Cultural and political battles

Longstanding efforts to normalise the presence of LGBTQI+ people and shift conservative narratives produced high levels of acceptance and support for LGBTQI+ rights. Thailand ranks 44 out of 196 countries in Equaldex’s Equality Index, which rates countries according to their LGBTQI+-friendliness. But unlike most other countries, it places higher for public attitudes than for its laws.

This meant Thai LGBTQI+ activists were able to use the broadly favourable climate of opinion to pressure politicians. They turned LGBTQI+ rights into a bandwagon politicians wanted to join for political gain. As a result, some of the major parties competing in the 2023 election campaigned on pledges to push for marriage equality. This included the progressive Move Forward party, which won the most seats.

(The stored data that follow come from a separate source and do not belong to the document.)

import Mathlib
import Summits.Ventures.PercRepro2.SevenKernel

/-!
# The twelve-edge Kronecker certificates on seven-vertex skeletons, part 4: the two-hub family `K_{2,5} + uw + xy`
(blind cell PercRepro2, mine-2 g34; `SevenKernel.lean` carries the definitions; the bridge `SevenTyped.HCov_seven`
turns each certificate into (HCOV) on the skeleton for every weight vector)

The two-hub skeletons: the unmarked vertices `u = 5` and `w = 6` joined to every mark (edges `0..4` at `u`, `5..9` at
`w`), the hubs adjacent (edge `10`), and ONE mark–mark edge `x y` (edge `11`) — `hubxy`; the ten pairs are the ten
skeletons `hub01 … hub34`, each a `decide +kernel` of ≈ 135 s on the farm.  Census twin: mining/mine-2/code/g34/typed7.c
(exact axis-wise convolution over the `2^12 × 2^12` pairs and the `3^12 × 2^12` completions, no Kronecker numbers):
the positive / zero / maximum class sums in the docstrings, 0 negative on every skeleton.
-/

namespace Summit.Ventures.PercRepro2

namespace Seven

/-- **The two-hub skeleton `hub14 = K_{2,5} + uw + a₁b`**: `u = 5`, `w = 6` joined to every mark, `u w`, and the
mark–mark edge `a₁ b` (edge `11`). -/
def hub14 : Fin 12 → Fin 7 × Fin 7 :=
  ![(0, 5), (1, 5), (2, 5), (3, 5), (4, 5), (0, 6), (1, 6), (2, 6), (3, 6), (4, 6), (5, 6), (1, 4)]

set_option maxRecDepth 100000 in
/-- **The certificate of `hub14`**, marks `(o, a₁, a₂, a₃, b) = (0, 1, 2, 3, 4)`: every typed three-copy class sum
is `≥ 0`, by one `decide +kernel` (twin: 1,372,962 positive class sums, 15,404,254 zeros, maximum 32,168, 0 negative). -/
theorem cert_hub14 : Cert hub14 := by
  unfold Cert
  decide +kernel

/-- **The two-hub skeleton `hub23 = K_{2,5} + uw + a₂a₃`**: `u = 5`, `w = 6` joined to every mark, `u w`, and the
mark–mark edge `a₂ a₃` (edge `11`). -/
def hub23 : Fin 12 → Fin 7 × Fin 7 :=
  ![(0, 5), (1, 5), (2, 5), (3, 5), (4, 5), (0, 6), (1, 6), (2, 6), (3, 6), (4, 6), (5, 6), (2, 3)]

set_option maxRecDepth 100000 in
/-- **The certificate of `hub23`**, marks `(o, a₁, a₂, a₃, b) = (0, 1, 2, 3, 4)`: every typed three-copy class sum
is `≥ 0`, by one `decide +kernel` (twin: 1,241,472 positive class sums, 15,535,744 zeros, maximum 25,352, 0 negative). -/
theorem cert_hub23 : Cert hub23 := by
  unfold Cert
  decide +kernel

end Seven

end Summit.Ventures.PercRepro2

But military-appointed senators stopped Move Forward forming a government, and instead Pheu Thai Party, a populist party twice deposed in military coups, formed a coalition with military-aligned parties – not the outcome young democracy activists had hoped for. Still, the new prime minister, Srettha Thavisin, had also promised to send a bill to parliament.

He still took his time, and LGBTQI+ activists gave him the push he needed. By early September 2023, when the new government was sworn in, the Rainbow Coalition for Marriage Equality had collected over 362,000 signatures in support of marriage equality. Srettha sent the bill to parliament in November, and in December debate started on the government’s bill plus three other versions submitted by other parties and civil society.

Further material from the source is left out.